◆ YOUR INSTRUCTIONS: Scan the data and please report how many lines include the word "toLinearMap". Leave out everything but the number.

◆ DATA FOR THIS TASK:
▬▬▬

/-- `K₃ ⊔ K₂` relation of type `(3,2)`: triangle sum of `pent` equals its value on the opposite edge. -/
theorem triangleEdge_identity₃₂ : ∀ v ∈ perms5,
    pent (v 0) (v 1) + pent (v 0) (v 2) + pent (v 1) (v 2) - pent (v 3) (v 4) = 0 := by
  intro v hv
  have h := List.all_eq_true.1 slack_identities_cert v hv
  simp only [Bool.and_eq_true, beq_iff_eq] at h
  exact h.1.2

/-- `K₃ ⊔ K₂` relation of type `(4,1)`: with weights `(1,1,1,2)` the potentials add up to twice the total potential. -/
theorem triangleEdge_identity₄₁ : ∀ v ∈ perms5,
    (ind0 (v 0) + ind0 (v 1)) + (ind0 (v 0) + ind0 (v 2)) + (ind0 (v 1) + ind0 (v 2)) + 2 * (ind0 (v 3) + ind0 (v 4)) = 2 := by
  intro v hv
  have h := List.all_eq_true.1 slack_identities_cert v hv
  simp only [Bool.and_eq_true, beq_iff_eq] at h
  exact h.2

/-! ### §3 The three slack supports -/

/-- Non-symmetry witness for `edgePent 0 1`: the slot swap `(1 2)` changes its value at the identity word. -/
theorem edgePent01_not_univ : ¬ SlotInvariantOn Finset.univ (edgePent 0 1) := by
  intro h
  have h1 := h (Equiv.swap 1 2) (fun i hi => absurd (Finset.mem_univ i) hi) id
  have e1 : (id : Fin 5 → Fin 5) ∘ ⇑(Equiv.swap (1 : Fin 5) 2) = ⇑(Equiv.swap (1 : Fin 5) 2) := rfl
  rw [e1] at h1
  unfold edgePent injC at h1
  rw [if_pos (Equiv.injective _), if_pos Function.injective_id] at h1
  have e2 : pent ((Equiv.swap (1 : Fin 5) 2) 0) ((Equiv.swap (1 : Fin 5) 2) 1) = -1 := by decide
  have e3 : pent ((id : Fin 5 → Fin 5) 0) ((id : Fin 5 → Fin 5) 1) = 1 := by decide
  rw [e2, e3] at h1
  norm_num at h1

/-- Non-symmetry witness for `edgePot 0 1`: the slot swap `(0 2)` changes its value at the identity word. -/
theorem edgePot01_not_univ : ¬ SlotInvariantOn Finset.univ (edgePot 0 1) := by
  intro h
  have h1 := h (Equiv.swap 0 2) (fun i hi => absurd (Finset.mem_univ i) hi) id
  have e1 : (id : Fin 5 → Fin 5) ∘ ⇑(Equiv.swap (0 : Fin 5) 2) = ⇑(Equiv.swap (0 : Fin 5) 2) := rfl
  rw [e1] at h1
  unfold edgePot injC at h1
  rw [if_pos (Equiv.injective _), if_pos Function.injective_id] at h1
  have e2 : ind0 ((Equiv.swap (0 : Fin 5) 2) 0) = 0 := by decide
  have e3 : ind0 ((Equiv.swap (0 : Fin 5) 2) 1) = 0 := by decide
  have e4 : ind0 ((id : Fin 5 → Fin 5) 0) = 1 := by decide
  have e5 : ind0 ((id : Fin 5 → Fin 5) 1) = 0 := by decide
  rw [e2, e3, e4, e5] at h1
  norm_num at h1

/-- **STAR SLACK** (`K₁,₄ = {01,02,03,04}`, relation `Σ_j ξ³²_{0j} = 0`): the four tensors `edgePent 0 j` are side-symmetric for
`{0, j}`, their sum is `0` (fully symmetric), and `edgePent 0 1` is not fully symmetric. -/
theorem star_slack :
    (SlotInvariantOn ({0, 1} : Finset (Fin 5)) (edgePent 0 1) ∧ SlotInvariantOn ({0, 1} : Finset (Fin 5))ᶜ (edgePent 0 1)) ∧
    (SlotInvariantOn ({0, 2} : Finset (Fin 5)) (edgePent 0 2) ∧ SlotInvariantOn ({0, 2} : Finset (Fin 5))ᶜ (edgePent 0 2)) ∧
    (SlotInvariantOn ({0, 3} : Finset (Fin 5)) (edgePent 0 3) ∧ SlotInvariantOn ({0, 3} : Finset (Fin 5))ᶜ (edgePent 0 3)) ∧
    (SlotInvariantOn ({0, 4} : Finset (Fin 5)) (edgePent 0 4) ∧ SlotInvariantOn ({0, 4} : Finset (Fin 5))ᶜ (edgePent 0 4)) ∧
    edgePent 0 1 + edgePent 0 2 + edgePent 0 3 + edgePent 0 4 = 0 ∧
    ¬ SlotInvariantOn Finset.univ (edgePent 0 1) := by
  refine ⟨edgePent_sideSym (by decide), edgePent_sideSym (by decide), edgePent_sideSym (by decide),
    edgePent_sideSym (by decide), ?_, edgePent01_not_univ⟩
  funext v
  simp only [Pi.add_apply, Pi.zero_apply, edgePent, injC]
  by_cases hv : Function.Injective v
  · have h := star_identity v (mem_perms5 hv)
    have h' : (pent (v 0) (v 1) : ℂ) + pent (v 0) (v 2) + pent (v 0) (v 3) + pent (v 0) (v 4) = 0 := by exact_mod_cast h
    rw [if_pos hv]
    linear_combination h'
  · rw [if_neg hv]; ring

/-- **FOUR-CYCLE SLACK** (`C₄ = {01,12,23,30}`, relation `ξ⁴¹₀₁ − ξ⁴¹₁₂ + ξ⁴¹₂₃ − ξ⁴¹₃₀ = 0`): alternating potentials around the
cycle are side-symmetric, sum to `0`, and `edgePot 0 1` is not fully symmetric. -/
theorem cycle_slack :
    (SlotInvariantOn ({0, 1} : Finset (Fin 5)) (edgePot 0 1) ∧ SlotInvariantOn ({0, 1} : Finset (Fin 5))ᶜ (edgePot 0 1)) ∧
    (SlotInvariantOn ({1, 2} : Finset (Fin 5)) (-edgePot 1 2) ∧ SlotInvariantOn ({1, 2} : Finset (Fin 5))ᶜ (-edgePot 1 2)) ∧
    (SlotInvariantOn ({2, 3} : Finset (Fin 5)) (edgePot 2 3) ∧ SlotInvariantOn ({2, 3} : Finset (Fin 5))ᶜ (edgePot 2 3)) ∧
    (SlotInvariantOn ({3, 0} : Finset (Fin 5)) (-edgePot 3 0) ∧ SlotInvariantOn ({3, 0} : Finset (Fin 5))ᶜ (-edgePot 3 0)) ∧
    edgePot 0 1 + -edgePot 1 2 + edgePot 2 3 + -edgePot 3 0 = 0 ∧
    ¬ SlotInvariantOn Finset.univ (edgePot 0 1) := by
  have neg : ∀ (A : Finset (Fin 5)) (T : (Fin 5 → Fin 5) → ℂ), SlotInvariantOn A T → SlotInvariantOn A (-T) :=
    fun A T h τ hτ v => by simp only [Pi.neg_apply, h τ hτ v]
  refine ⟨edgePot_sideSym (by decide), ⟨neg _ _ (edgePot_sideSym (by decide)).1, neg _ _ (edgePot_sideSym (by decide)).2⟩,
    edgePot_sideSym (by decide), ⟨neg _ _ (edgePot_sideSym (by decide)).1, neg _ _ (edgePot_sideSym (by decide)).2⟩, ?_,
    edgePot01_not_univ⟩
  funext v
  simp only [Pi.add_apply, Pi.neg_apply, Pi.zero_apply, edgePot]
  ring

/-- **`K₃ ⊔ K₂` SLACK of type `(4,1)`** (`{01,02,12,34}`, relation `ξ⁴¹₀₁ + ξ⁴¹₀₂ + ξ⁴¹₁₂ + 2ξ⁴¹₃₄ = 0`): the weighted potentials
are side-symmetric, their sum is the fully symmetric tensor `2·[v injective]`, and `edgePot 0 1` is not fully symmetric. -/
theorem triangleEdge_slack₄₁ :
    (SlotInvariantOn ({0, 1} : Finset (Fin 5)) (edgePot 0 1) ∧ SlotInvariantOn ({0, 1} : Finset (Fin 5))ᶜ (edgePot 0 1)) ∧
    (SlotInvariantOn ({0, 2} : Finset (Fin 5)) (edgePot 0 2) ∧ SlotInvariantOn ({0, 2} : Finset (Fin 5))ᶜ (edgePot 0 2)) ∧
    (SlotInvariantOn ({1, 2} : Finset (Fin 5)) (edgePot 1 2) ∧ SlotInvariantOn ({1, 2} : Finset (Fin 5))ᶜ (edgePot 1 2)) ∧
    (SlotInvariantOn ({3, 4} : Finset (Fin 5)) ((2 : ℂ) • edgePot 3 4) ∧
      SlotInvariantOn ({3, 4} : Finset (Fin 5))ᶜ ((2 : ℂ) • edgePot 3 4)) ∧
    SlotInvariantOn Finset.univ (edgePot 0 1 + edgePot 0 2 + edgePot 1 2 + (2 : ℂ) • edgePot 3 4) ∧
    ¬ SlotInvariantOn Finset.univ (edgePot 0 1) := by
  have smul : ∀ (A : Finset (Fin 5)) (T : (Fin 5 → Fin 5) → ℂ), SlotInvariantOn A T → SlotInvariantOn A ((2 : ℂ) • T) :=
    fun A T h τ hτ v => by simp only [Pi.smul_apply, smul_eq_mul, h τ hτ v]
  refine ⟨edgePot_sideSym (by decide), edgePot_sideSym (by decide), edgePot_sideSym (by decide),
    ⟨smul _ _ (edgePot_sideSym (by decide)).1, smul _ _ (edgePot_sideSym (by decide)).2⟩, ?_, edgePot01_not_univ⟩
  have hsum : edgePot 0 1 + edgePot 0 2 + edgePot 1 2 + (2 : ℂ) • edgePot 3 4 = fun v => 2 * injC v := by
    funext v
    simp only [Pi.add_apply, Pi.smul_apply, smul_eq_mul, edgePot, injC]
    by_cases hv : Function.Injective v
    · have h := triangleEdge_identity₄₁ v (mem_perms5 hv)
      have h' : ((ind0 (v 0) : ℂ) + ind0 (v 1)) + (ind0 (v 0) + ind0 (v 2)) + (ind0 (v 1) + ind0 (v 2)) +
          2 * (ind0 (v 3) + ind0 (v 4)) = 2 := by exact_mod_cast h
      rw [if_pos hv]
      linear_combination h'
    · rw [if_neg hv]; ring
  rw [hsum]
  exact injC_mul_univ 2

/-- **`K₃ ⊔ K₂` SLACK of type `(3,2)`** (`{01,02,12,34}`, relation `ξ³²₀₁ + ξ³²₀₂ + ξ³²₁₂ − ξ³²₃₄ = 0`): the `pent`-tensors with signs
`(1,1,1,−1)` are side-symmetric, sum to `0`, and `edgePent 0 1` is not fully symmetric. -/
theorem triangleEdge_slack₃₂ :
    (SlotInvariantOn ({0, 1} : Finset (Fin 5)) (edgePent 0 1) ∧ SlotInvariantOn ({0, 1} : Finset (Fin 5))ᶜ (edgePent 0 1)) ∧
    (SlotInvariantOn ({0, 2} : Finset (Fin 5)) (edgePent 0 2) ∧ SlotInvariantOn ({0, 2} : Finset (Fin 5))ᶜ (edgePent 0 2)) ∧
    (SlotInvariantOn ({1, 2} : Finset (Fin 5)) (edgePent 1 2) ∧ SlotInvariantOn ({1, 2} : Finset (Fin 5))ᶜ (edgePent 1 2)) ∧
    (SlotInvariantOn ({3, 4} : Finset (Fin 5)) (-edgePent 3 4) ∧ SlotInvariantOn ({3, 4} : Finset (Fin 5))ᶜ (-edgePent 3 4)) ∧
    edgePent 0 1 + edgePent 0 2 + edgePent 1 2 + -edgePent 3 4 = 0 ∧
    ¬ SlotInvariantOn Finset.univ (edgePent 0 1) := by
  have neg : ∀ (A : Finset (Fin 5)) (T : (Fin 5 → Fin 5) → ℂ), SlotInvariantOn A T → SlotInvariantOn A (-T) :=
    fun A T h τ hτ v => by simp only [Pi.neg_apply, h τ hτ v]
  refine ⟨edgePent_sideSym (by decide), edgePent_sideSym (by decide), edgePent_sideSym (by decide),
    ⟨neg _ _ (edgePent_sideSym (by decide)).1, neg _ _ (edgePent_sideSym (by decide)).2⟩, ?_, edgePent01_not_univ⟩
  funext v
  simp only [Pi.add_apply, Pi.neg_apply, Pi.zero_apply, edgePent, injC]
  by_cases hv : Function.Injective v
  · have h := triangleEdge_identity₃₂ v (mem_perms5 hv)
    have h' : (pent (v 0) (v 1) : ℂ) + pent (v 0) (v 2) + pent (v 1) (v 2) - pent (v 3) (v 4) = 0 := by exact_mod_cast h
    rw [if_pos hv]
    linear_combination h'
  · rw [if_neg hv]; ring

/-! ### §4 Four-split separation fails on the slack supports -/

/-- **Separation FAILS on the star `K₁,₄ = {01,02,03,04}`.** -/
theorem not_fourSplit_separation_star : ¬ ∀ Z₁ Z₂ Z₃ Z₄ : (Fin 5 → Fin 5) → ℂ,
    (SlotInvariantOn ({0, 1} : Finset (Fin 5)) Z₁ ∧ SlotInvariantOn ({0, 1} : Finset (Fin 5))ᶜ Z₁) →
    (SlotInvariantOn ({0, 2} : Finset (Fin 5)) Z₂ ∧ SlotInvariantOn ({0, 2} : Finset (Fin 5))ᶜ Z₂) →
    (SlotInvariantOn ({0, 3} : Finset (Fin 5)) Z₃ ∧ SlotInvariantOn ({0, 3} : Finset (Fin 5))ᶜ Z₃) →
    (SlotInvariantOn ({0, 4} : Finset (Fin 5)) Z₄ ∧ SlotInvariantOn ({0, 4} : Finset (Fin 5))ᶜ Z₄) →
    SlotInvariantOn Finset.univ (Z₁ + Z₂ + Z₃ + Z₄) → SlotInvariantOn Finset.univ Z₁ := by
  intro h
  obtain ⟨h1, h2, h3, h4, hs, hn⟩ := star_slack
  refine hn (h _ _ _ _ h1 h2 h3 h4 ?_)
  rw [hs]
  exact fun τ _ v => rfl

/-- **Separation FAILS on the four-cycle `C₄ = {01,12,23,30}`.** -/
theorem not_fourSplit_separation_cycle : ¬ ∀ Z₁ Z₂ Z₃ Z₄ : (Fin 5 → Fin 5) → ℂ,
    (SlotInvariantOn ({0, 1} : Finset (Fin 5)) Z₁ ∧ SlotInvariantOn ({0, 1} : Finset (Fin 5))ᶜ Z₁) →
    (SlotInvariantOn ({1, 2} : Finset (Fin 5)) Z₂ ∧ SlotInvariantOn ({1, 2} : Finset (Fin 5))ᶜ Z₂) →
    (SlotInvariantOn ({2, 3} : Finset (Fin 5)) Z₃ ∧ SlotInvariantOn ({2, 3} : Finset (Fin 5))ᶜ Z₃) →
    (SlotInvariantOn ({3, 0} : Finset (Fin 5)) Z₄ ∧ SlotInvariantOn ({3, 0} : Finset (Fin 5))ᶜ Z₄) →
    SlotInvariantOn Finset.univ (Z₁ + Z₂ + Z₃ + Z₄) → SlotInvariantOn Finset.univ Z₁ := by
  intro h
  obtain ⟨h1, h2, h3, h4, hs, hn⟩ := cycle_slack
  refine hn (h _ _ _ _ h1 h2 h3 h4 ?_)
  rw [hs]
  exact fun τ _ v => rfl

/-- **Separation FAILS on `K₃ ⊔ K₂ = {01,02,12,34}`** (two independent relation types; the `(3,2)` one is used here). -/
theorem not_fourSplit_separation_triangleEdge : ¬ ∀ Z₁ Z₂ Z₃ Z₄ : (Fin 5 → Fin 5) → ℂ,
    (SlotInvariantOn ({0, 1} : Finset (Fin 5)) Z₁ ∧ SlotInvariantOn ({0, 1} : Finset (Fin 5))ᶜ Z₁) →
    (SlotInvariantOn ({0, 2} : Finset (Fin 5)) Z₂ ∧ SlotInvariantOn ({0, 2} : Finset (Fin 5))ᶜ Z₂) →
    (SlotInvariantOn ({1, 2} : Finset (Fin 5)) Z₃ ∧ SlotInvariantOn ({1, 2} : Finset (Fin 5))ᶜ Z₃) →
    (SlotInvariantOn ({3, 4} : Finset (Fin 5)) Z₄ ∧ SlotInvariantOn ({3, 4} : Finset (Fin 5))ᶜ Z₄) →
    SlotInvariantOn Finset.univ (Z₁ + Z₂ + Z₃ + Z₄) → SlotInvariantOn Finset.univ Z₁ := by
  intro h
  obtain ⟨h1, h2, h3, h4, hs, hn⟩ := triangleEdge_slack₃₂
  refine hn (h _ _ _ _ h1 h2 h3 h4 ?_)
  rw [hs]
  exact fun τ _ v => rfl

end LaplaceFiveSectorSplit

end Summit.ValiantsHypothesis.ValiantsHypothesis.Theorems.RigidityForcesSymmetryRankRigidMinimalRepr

▬▬▬

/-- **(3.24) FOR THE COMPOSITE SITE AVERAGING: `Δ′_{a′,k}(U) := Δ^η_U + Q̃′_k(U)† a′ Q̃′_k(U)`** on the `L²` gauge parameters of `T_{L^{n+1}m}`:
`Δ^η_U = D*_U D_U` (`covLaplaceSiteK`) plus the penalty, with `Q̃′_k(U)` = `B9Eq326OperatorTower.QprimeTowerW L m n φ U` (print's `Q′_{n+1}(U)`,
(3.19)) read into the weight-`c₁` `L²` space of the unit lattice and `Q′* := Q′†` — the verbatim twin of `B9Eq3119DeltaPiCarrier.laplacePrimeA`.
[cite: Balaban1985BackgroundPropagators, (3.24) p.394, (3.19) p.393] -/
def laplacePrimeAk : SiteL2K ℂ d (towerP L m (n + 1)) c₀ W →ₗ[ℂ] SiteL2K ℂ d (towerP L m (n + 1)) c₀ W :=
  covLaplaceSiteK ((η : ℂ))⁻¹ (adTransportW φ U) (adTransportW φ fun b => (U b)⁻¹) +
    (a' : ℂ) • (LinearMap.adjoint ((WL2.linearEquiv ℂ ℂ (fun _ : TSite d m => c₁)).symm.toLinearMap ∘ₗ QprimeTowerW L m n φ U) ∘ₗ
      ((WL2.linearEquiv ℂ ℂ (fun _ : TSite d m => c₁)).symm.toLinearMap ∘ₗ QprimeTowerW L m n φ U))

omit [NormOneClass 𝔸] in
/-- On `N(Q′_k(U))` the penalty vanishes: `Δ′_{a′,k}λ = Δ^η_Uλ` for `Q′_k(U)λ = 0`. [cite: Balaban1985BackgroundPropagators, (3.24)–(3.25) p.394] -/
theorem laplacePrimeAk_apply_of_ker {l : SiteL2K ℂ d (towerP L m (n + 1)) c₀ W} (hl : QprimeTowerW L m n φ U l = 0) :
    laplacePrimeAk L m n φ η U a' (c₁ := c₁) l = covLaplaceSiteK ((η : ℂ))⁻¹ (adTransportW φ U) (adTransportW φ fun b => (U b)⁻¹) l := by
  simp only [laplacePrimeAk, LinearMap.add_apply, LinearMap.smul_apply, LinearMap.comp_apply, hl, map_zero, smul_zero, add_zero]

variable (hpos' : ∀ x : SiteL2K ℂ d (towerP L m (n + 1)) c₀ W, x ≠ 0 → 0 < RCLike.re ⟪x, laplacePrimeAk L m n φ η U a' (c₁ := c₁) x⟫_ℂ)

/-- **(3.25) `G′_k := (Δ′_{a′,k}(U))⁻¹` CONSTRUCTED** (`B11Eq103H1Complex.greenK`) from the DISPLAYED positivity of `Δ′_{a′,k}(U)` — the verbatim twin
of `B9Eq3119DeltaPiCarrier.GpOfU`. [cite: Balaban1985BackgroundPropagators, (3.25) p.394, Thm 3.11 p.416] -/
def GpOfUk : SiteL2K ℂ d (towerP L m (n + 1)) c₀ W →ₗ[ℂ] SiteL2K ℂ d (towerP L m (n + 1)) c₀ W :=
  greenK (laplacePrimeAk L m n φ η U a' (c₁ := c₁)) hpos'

▬▬▬

◆ RESPONSE BELOW: 2